Segment Start: Stored data
import Mathlib
import Summits.QuantumFields.YangMills.Theorems.EguchiKawaiDirectionLadderHaarNestedPattern
import Summits.QuantumFields.YangMills.Theorems.EguchiKawaiDirectionLadderHaarOffDiagCombinatorics
import HarnessLib

/-!
# `N`-uniform small-ball bound for the off-diagonal blocks of a Haar unitary

The random-matrix input (RMT) of `singleLinkRigidity_of_blocks_of_offDiagSmallBall` (stub B1
`stub_singleLinkRigidity` of crux `DirectionIncrement`, route `EguchiKawaiDirectionLadder`), in exactly
the form required there (`haar_offDiagBlockSq_smallBall`): for every number of blocks `m` there is
`C_m ≥ 0` (in fact `C_m = 10` works for all `m`) such that for all `N`, every block labelling
`ℓ : Fin N → Option (Fin m)` and `0 < s ≤ 1`,

  `Haar{W ∈ U(N) : offDiagBlockSq ℓ W ≤ N s} ≤ exp(C_m N²) · s^{labelPairCount ℓ / 2}`.

This is the Hilbert–Schmidt small-ball (metric-entropy) estimate for `U(N)/(U(n₁) × ⋯ × U(n_m))`
(Szarek, *Metric entropy of homogeneous spaces*, arXiv:math/9701213, in the exponent-only form needed
here), proved by elementary means: sort the indices by label (`haar_offDiag_perm`), bound the
off-diagonal mass below by the nested column sums `∑_k ∑_{j ∈ T_k} |W_{jk}|²`
(`sum_laterDiff_le_offDiagBlockSq`, `∑_k |T_k| = labelPairCount/2`), distribute the budget `N s` over
the columns dyadically (`exists_alloc`, at most `(L+1)^N ≤ e^{2N²}` patterns) and apply the
column-by-column bound `haar_measure_nestedPattern_le`; the bookkeeping `prod_colBound_le` shows that
every pattern contributes at most `e^{7N²} s^{∑|T_k|}`. All [folklore].
-/

noncomputable section

open MeasureTheory Finset Real
open Literature.Barriers.QuantumFields
open Literature.MathematicalPhysics.QuantumFieldTheory (haarProbability)
open scoped ENNReal

namespace Summit.QuantumFields.YangMills.Theorems.EguchiKawaiDirectionLadder.HaarColumns

/-! ### Elementary exponential bookkeeping -/

/-- `s · log(1 / min(4s, 1)) ≤ 1/4` for `s > 0`. [folklore] -/
theorem mul_log_inv_min_le {s : ℝ} (hs : 0 < s) : s * Real.log (1 / min (4 * s) 1) ≤ 1 / 4 := by
  by_cases h : 4 * s ≤ 1
  · rw [min_eq_left h]
    have h4s : 0 < 4 * s := by linarith
    have hlog : Real.log (1 / (4 * s)) ≤ 1 / (4 * s) - 1 := Real.log_le_sub_one_of_pos (by positivity)
    calc s * Real.log (1 / (4 * s)) ≤ s * (1 / (4 * s) - 1) := mul_le_mul_of_nonneg_left hlog hs.le
      _ = 1 / 4 - s := by field_simp
      _ ≤ 1 / 4 := by linarith
  · push Not at h
    rw [min_eq_right h.le, div_one, Real.log_one, mul_zero]
    norm_num

/-- If `∑_k 2^{a_k} ≤ 3N` then `∑_k a_k ≤ 2N` (`a + 1 ≤ 2^a`). [folklore] -/
theorem sum_le_two_mul_of_sum_two_pow_le {N : ℕ} (a : Fin N → ℕ) (ha : ∑ k, 2 ^ (a k) ≤ 3 * N) :
    ∑ k, a k ≤ 2 * N := by
  have h1 : ∑ k, (a k + 1) ≤ ∑ k, 2 ^ (a k) :=
    Finset.sum_le_sum fun k _ => Nat.lt_two_pow_self
  rw [Finset.sum_add_distrib, Finset.sum_const, Finset.card_univ, Fintype.card_fin, smul_eq_mul,
    mul_one] at h1
  omega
Segment End: Stored data
* **What the task asks**:
From the records above, repeat exactly the lines from the one with "have h4s : 0 < 4 * s := by linarith" through the one with "push Not at h", both included.

* **Reply to the exercise**:
    have h4s : 0 < 4 * s := by linarith
    have hlog : Real.log (1 / (4 * s)) ≤ 1 / (4 * s) - 1 := Real.log_le_sub_one_of_pos (by positivity)
    calc s * Real.log (1 / (4 * s)) ≤ s * (1 / (4 * s) - 1) := mul_le_mul_of_nonneg_left hlog hs.le
      _ = 1 / 4 - s := by field_simp
      _ ≤ 1 / 4 := by linarith
  · push Not at h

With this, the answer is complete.